We can get information about the child's lattice deformation from the structure mapping, specifically the lattice deformation gradient. A simple volume change has a cost of 0.

In [20]:
calculated_config = config_props[0]['configuration_with_properties'].configuration
structure_mapping = config_props[0]['structure_mapping']
isotropic_cost = mapinfo.lattice_isotropic_strain_cost(structure_mapping.lattice_mapping().deformation_gradient())
symmetry_breaking_cost = mapinfo.lattice_symmetry_breaking_strain_cost(
    structure_mapping.lattice_mapping().deformation_gradient(),
    xtal.make_point_group(calculated_config.supercell.superlattice)
)

print(f'isotropic cost: {round(isotropic_cost, 5)}')
print(f'symmetry-breaking cost: {round(symmetry_breaking_cost, 5)}')

isotropic cost: 0.0
symmetry-breaking cost: 0.0


In [21]:
for index, value in enumerate(config_props):
    calculated_config = value['configuration_with_properties'].configuration
    structure_mapping = value['structure_mapping']
    isotropic_cost = mapinfo.lattice_isotropic_strain_cost(structure_mapping.lattice_mapping().deformation_gradient())
    symmetry_breaking_cost = mapinfo.lattice_symmetry_breaking_strain_cost(
        structure_mapping.lattice_mapping().deformation_gradient(),
        xtal.make_point_group(calculated_config.supercell.superlattice)
    )
    config_props[index]['lattice_isotropic_strain_cost'] = isotropic_cost
    config_props[index]['lattice_symmetry_breaking_strain_cost'] = symmetry_breaking_cost

We can calculate high-symmetry strain componenents from the deformation gradient as well.

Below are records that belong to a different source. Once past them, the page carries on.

/-!
# Integer floating-point bookkeeping for infrastructure distances

Topic `Computability/Cryptography` (support for the polynomial-time reduction of the fundamental unit
modulo `m`, `UnitResidueAlgorithm.lean`). Distances in the infrastructure of a real quadratic order
are logarithms of products of up to `2^{O(log Δ)}` quadratic irrationals; the classical algorithms
carry them as floating-point approximations with a rigorous error budget (Jacobson–Williams, Ch. 11,
"(f, p) representations": a pair `(d, k)` with `|2^p θ / 2^k d - 1| < f/2^p`). This file is a minimal
integer-only version sufficient for a polynomial-time bound:

* a float is a pair `(M, E) ∈ ℤ²` of value `val M E = M · 2^E`, *normalised* at precision `P` when
  `2^P ≤ M < 2^{P+1}` (`IsNorm`); then `⌊log₂ val⌋ = E + P` (`IsNorm.logb_bounds`);
* `mulF` — product with truncation to `P + 1` bits: normalised, and
  `val ≤ v₁ v₂ < val (1 + 2^{-P})` (`mulF_spec`);
* `floatOf u v` — the float of a positive rational `u/v`: normalised, `val ≤ u/v < val (1 + 2^{-P})`
  (`floatOf_spec`), whenever `size u ≤ P + 3 + size v`;
* the logarithmic accuracy predicate `Acc P M E x ε` (`|log₂ val - log₂ x| ≤ ε`) and its algebra:
  `Acc.mulF` (errors add, plus `2^{1-P}` per product), `Acc.floatOf`, `Acc.congr_right`,
  `Acc.logb_bounds` (reading `⌊log₂ x⌋` off `E + P` up to the error), `abs_logb_sub_logb_le`
  (one unit in the last place of a `k`-bit integer costs `2^{2-k}`).

All statements are elementary real analysis (`Real.logb`); everything is proved, no named facts.

## References

* M. J. Jacobson, Jr., H. C. Williams, *Solving the Pell Equation*, CMS Books in Mathematics, Springer
  (2009), Ch. 11 (`(f, p)` representations), §11.1 Def. 11.1, Lemma 11.3. [JacobsonWilliams2008]
* D. E. Knuth, *The Art of Computer Programming*, Vol. 2, 3rd ed. (1998), §4.2.1 (normalised
  floating point, truncation error). [KnuthTAOCP2]
-/

noncomputable section

namespace Literature.Computability.Cryptography.UnitResidue

/-! ### Sizes -/

/-- Bit size of (the nonnegative part of) an integer. [folklore] -/
def isize (z : ℤ) : ℕ := Nat.size z.toNat

/-- `z < 2^{size z}` for `z ≥ 0`. [folklore] -/
theorem lt_two_pow_isize {z : ℤ} (hz : 0 ≤ z) : z < (2 : ℤ) ^ isize z := by
  have h := Nat.lt_size_self z.toNat
  have : ((z.toNat : ℕ) : ℤ) < (2 : ℤ) ^ Nat.size z.toNat := by exact_mod_cast h
  rwa [Int.toNat_of_nonneg hz] at this

/-- `2^{size z - 1} ≤ z` for `z ≥ 1`. [folklore] -/
theorem two_pow_isize_sub_one_le {z : ℤ} (hz : 1 ≤ z) : (2 : ℤ) ^ (isize z - 1) ≤ z := by
  have hpos : 0 < z.toNat := by omega
  have hs : 0 < Nat.size z.toNat := Nat.size_pos.mpr hpos
  have h : 2 ^ (Nat.size z.toNat - 1) ≤ z.toNat := Nat.lt_size.mp (by omega)
  have : ((2 ^ (Nat.size z.toNat - 1) : ℕ) : ℤ) ≤ (z.toNat : ℤ) := by exact_mod_cast h
  rw [Int.toNat_of_nonneg (by omega)] at this
  exact_mod_cast this

/-- `size z ≤ k ↔ z < 2^k` for `z ≥ 0`. [folklore] -/
theorem isize_le_iff {z : ℤ} (hz : 0 ≤ z) {k : ℕ} : isize z ≤ k ↔ z < (2 : ℤ) ^ k := by
  unfold isize
  rw [Nat.size_le]
  constructor
  · intro h
    have : ((z.toNat : ℕ) : ℤ) < (2 : ℤ) ^ k := by exact_mod_cast h
    rwa [Int.toNat_of_nonneg hz] at this
  · intro h
    have : ((z.toNat : ℕ) : ℤ) < ((2 ^ k : ℕ) : ℤ) := by rw [Int.toNat_of_nonneg hz]; exact_mod_cast h
    exact_mod_cast this

/-! ### Floats -/

/-- The value `M · 2^E` of a float. [cite: KnuthTAOCP2, §4.2.1] -/
def val (M E : ℤ) : ℝ := (M : ℝ) * (2 : ℝ) ^ E

/-- Normalised mantissa at precision `P`: `2^P ≤ M < 2^{P+1}`. [cite: KnuthTAOCP2, §4.2.1] -/
def IsNorm (P : ℕ) (M : ℤ) : Prop := (2 : ℤ) ^ P ≤ M ∧ M < (2 : ℤ) ^ (P + 1)

/-- **Product with truncation** to `P + 1` bits. [cite: KnuthTAOCP2, §4.2.1 (Algorithm M)] -/
def mulF (P : ℕ) (M₁ E₁ M₂ E₂ : ℤ) : ℤ × ℤ :=
  if M₁ * M₂ < (2 : ℤ) ^ (2 * P + 1) then (M₁ * M₂ / (2 : ℤ) ^ P, E₁ + E₂ + P)
  else (M₁ * M₂ / (2 : ℤ) ^ (P + 1), E₁ + E₂ + P + 1)

/-- The shift `t = P + 3 + size v - size u` used by `floatOf`. [folklore] -/
def floatT (P : ℕ) (u v : ℤ) : ℕ := P + 3 + isize v - isize u

/-- The wide mantissa `⌊u 2^t / v⌋` used by `floatOf`. [folklore] -/
def floatM1 (P : ℕ) (u v : ℤ) : ℤ := u * (2 : ℤ) ^ floatT P u v / v

/-- The final shift `size M₁ - (P + 1)` used by `floatOf`. [folklore] -/
def floatSh (P : ℕ) (u v : ℤ) : ℕ := isize (floatM1 P u v) - (P + 1)

/-- **The float of a positive rational `u/v`**: `M = ⌊u 2^t / v⌋ >> sh`, `E = sh - t`.
[cite: KnuthTAOCP2, §4.2.1 (normalisation)] -/
def floatOf (P : ℕ) (u v : ℤ) : ℤ × ℤ :=
  (floatM1 P u v / (2 : ℤ) ^ floatSh P u v, (floatSh P u v : ℤ) - floatT P u v)

/-! ### Values and logarithms -/

/-- `2^E > 0`. [folklore] -/
theorem two_zpow_pos (E : ℤ) : (0 : ℝ) < (2 : ℝ) ^ E := zpow_pos (by norm_num) E

/-- A normalised float is positive. [folklore] -/
theorem IsNorm.val_pos {P : ℕ} {M : ℤ} (h : IsNorm P M) (E : ℤ) : 0 < val M E := by
  have : (0 : ℝ) < M := by
    have h1 : (0 : ℤ) < 2 ^ P := pow_pos (by norm_num) P
    exact_mod_cast lt_of_lt_of_le h1 h.1
  exact mul_pos this (two_zpow_pos E)

/-- `log₂ (2^k) = k`. [folklore] -/
theorem logb_two_zpow (k : ℤ) : Real.logb 2 ((2 : ℝ) ^ k) = k := by
  rw [← Real.rpow_intCast, Real.logb_rpow (by norm_num) (by norm_num)]

/-- `2^{E + n} = 2^E · 2^n` mixing integer and natural exponents. [folklore] -/
theorem two_zpow_add_nat (E : ℤ) (n : ℕ) : (2 : ℝ) ^ (E + n) = (2 : ℝ) ^ E * (2 : ℝ) ^ n := by
  rw [zpow_add₀ (by norm_num : (2 : ℝ) ≠ 0), zpow_natCast]

/-- **`⌊log₂ val⌋ = E + P` for a normalised float**: `E + P ≤ log₂ (val M E) < E + P + 1`.
[cite: KnuthTAOCP2, §4.2.1] -/
theorem IsNorm.logb_bounds {P : ℕ} {M : ℤ} (h : IsNorm P M) (E : ℤ) :
    ((E + P : ℤ) : ℝ) ≤ Real.logb 2 (val M E) ∧ Real.logb 2 (val M E) < ((E + P + 1 : ℤ) : ℝ) := by
  have hv := h.val_pos E
  have h1 : (2 : ℝ) ^ ((E + P : ℤ)) ≤ val M E := by
    rw [two_zpow_add_nat, mul_comm]
    unfold val
    apply mul_le_mul_of_nonneg_right _ (two_zpow_pos E).le
    have : ((2 : ℤ) ^ P : ℤ) ≤ M := h.1
    exact_mod_cast this
  have h2 : val M E < (2 : ℝ) ^ ((E + P + 1 : ℤ)) := by
    rw [show (E + P + 1 : ℤ) = E + ((P + 1 : ℕ) : ℤ) by push_cast; ring, two_zpow_add_nat, mul_comm]
    unfold val
    apply mul_lt_mul_of_pos_right _ (two_zpow_pos E)
    have : M < (2 : ℤ) ^ (P + 1) := h.2
    exact_mod_cast this
  constructor
  · rw [← logb_two_zpow]
    exact Real.logb_le_logb_of_le (by norm_num) (two_zpow_pos _) h1
  · rw [← logb_two_zpow (E + P + 1)]
    exact Real.logb_lt_logb (by norm_num) hv h2

/-- `val` is multiplicative: `val M₁ E₁ · val M₂ E₂ = val (M₁M₂) (E₁ + E₂)`. [folklore] -/
theorem val_mul (M₁ E₁ M₂ E₂ : ℤ) : val M₁ E₁ * val M₂ E₂ = val (M₁ * M₂) (E₁ + E₂) := by
  unfold val
  rw [zpow_add₀ (by norm_num : (2 : ℝ) ≠ 0)]
  push_cast
  ring

/-- `val M (E + n) = val M E · 2^n`. [folklore] -/
theorem val_add_nat (M E : ℤ) (n : ℕ) : val M (E + n) = val M E * (2 : ℝ) ^ n := by
  unfold val; rw [two_zpow_add_nat]; ring

/-- **Truncation**: if `2^{P+D} ≤ Q < 2^{P+1+D}` then `Q / 2^D` is normalised and
`val (Q/2^D) (E + D) ≤ val Q E < val (Q/2^D) (E + D) · (1 + 1/2^P)`.
[cite: KnuthTAOCP2, §4.2.1 (truncation error at most one unit in the last place)] -/
theorem trunc_spec {P D : ℕ} {Q : ℤ} (hlo : (2 : ℤ) ^ (P + D) ≤ Q) (hhi : Q < (2 : ℤ) ^ (P + 1 + D)) (E : ℤ) :
    IsNorm P (Q / (2 : ℤ) ^ D) ∧ val (Q / (2 : ℤ) ^ D) (E + D) ≤ val Q E ∧
      val Q E < val (Q / (2 : ℤ) ^ D) (E + D) * (1 + 1 / (2 : ℝ) ^ P) := by
  have hD : (0 : ℤ) < 2 ^ D := pow_pos (by norm_num) D
  set Mz := Q / (2 : ℤ) ^ D with hMz
  have hM_lo : (2 : ℤ) ^ P ≤ Mz := Int.le_ediv_of_mul_le hD (by rw [← pow_add]; exact hlo)
  have hM_hi : Mz < (2 : ℤ) ^ (P + 1) := Int.ediv_lt_of_lt_mul hD (by rw [← pow_add]; exact hhi)
  have hfl : Mz * 2 ^ D ≤ Q := Int.ediv_mul_le Q hD.ne'
  have hfh : Q < (Mz + 1) * 2 ^ D := Int.lt_ediv_add_one_mul_self Q hD
  refine ⟨⟨hM_lo, hM_hi⟩, ?_, ?_⟩
  · rw [val_add_nat]
    unfold val
    have h1 : ((Mz : ℝ)) * (2 : ℝ) ^ D ≤ Q := by exact_mod_cast hfl
    have hE := two_zpow_pos E
    nlinarith
  · rw [val_add_nat]
    unfold val
    have h1 : (Q : ℝ) < ((Mz : ℝ) + 1) * (2 : ℝ) ^ D := by exact_mod_cast hfh
    have h2 : (2 : ℝ) ^ P ≤ Mz := by exact_mod_cast hM_lo
    have hE := two_zpow_pos E
    have hP : (0 : ℝ) < (2 : ℝ) ^ P := by positivity
    have hDr : (0 : ℝ) < (2 : ℝ) ^ D := by positivity
    -- `Q 2^E < (Mz + 1) 2^D 2^E ≤ Mz 2^D 2^E (1 + 1/2^P)`
    have key : ((Mz : ℝ) + 1) ≤ Mz * (1 + 1 / (2 : ℝ) ^ P) := by
      rw [mul_add, mul_one, add_le_add_iff_left, mul_one_div, le_div_iff₀ hP]
      linarith
    calc (Q : ℝ) * 2 ^ E < ((Mz : ℝ) + 1) * (2 : ℝ) ^ D * 2 ^ E := by nlinarith
      _ ≤ (Mz : ℝ) * (1 + 1 / (2 : ℝ) ^ P) * (2 : ℝ) ^ D * 2 ^ E := by gcongr
      _ = (Mz : ℝ) * 2 ^ E * (2 : ℝ) ^ D * (1 + 1 / (2 : ℝ) ^ P) := by ring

By default, the mapping info will contain Ustrain (the right stretch tensor) values for $E_{xx}$, $E_{yy}$, etc. Let's get $e_1$ through $e_6$ for Hencky strain.

In [22]:
# choose a symmetry-adapted strain basis
basis = xtal.make_symmetry_adapted_strain_basis()
# choose Hencky strain
hencky_strain_converter = xtal.StrainConverter(
    metric='Hstrain',
    basis=basis
)

# get the Hencky strain in the symmetry-adapted strain basis
structure_mapping = config_props[0]['structure_mapping']
deformation_gradient = structure_mapping.lattice_mapping().deformation_gradient()
symmetry_adapted_strain = hencky_strain_converter.from_F(deformation_gradient)
for i in range(0, 6):
    print(f'e_{i+1}: {round(symmetry_adapted_strain[i], 5)}')

e_1: 0.00959
e_2: -0.0
e_3: 0.00016
e_4: -9e-05
e_5: 9e-05
e_6: 0.00061


In [23]:
for index, value in enumerate(config_props):
    structure_mapping = value['structure_mapping']
    deformation_gradient = structure_mapping.lattice_mapping().deformation_gradient()
    symmetry_adapted_strain = hencky_strain_converter.from_F(deformation_gradient)
    config_props[index]['symmetry_adapted_hencky_strain'] = symmetry_adapted_strain

Finally, we write the data to a JSON file for further processing.

In [24]:
# with open('config_props.json', 'w') as f:
#     json.dump(config_props, f)

# Plotting

In [25]:
import bokeh.plotting as plt
from bokeh.io import output_notebook
output_notebook()

The first component of the symmetry-adapted Hencky strain, $e_1$, corresponds to volume change.

In [26]:
e1 = [i['symmetry_adapted_hencky_strain'][0] for i in config_props]
atom_fraction_Si = [i['atom_fraction_Si'] for i in config_props]
p = plt.figure(title='e_1 strain', x_axis_label='x_Si', y_axis_label='e_1')
p.scatter(atom_fraction_Si, e1)
plt.show(p)

We can get further information about the deformation during relaxation by also including atomic deformation cost.

In [None]:
# atom_cost = [i['structure_mapping'].atom_mapping().atom_cost() for i in config_props]
# atom_fraction_Si = [i['atom_fraction_Si'] for i in config_props]
# p = plt.figure(title='e_1 strain', x_axis_label='x_Si', y_axis_label='e_1')
# p.scatter(atom_fraction_Si, e1)
# plt.show(p)

We can compare the different lattice cost metrics.

In [37]:
lattice_isotropic_strain_cost = [i['lattice_isotropic_strain_cost'] for i in config_props]
lattice_symmetry_breaking_strain_cost = [i['lattice_symmetry_breaking_strain_cost'] for i in config_props]
p = plt.figure(title='lattice cost', x_axis_label='x_Si', y_axis_label='cost')
p.scatter(atom_fraction_Si, lattice_isotropic_strain_cost, color='blue', legend_label='isotropic')
p.scatter(atom_fraction_Si, lattice_symmetry_breaking_strain_cost, color='orange', legend_label='symmetry_breaking')
plt.show(p)